Inter-annotator agreement was quite high. In the vast majority of cases the annotators agreed upon when the medical record indicated various risk factor indicators were present in the patient history. Additionally, the annotation was done quickly: on average each annotator took only 10 minutes per record, which was faster than all of the trials we performed, but is also substantially faster than other exhaustive type of annotations. For example, the de-identification annotation for this same corpus took, on average, 30 minutes per document (Stubbs, and Uzuner, this issue)

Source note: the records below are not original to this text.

/-! ## §5 Sanity: the target is literally the stub -/

example : CDT_three_five_switch ↔
    (∀ (W : WeierstrassCurve ℚ) [W.IsElliptic], ¬ 27 ∣ W.conductorNorm ℤ →
      (∀ ρ₃ : ModPGaloisRep ℚ (ZMod 3) 2, W.IsTorsionGaloisRep 3 ρ₃ → ¬ ρ₃.IsAbsIrreducibleOverSqrt (-3)) →
      ∀ (ρ : ModPGaloisRep ℚ (ZMod 5) 2), W.IsTorsionGaloisRep 5 ρ → ρ.IsAbsIrreducibleOverSqrt 5 →
        ∃ (W' : WeierstrassCurve ℚ) (_ : W'.IsElliptic), W'.IsTorsionGaloisRep 5 ρ ∧
          ∃ ρ₃' : ModPGaloisRep ℚ (ZMod 3) 2, W'.IsTorsionGaloisRep 3 ρ₃' ∧
            ρ₃'.IsAbsIrreducibleOverSqrt (-3)) := Iff.rfl

end Summit.ABC.ABC.Cruxes.FreyModularity.StubSwitchK3g7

The following tables show the distribution of the different risk factors, indicators, and times over the entire corpus of medical records. Each table represents a single risk factor, and each row shows a single indicator for that risk factor (see Table 1 in Section 4). For example, Table 4 shows the distribution of CAD indicators in the corpus, focusing on mentions (i.e., “patient with history of CAD”), events (occurrences that indicate CAD, such as myocardial infarctions), symptoms (such as chest pain consistent with angina), and test results (such as stress tests that reveal ischemia), etc. The columns then show the temporal labels assigned to each indicator split between the training and testing data. As we mentioned in Section 7.4, many “before”, “during”, and “after” annotations resulted from splitting apart the “continuing” judgments from the annotators. “Mentions” and “medications” were most frequently marked as “continuing” and therefore, show similar numbers across all three temporal categories.

Table 4.

Distribution of CAD indicators

Indicator	Before DCT			During DCT			After DCT
	Train	Test	Total	Train	Test	Total	Train	Test	Total
Mention of CAD	260	170	430	261	175	436	259	171	430
Event indicative of CAD	224	129	353	20	9	29	2	1	3
Symptoms indicative of CAD	54	41	95	24	26	50	3	3	6
Test result indicating CAD	66	53	119	13	6	19	0	0	0

Open in a new tab

Table 4 shows that “mention” was the most common indicator for CAD by far, with 430, 436, and 430 records containing before, during, and after annotations respectively. Only “event, before DCT” annotations came close to having the same representation. The presence of more mentions than any other indicator continues with all of the other condition categories (see tables for diabetes, hypertension, hyperlipidemia, obesity). This skewed distribution does make it more difficult to train machine learning algorithms to identify the less well-represented indicators, but represents the realities of the data.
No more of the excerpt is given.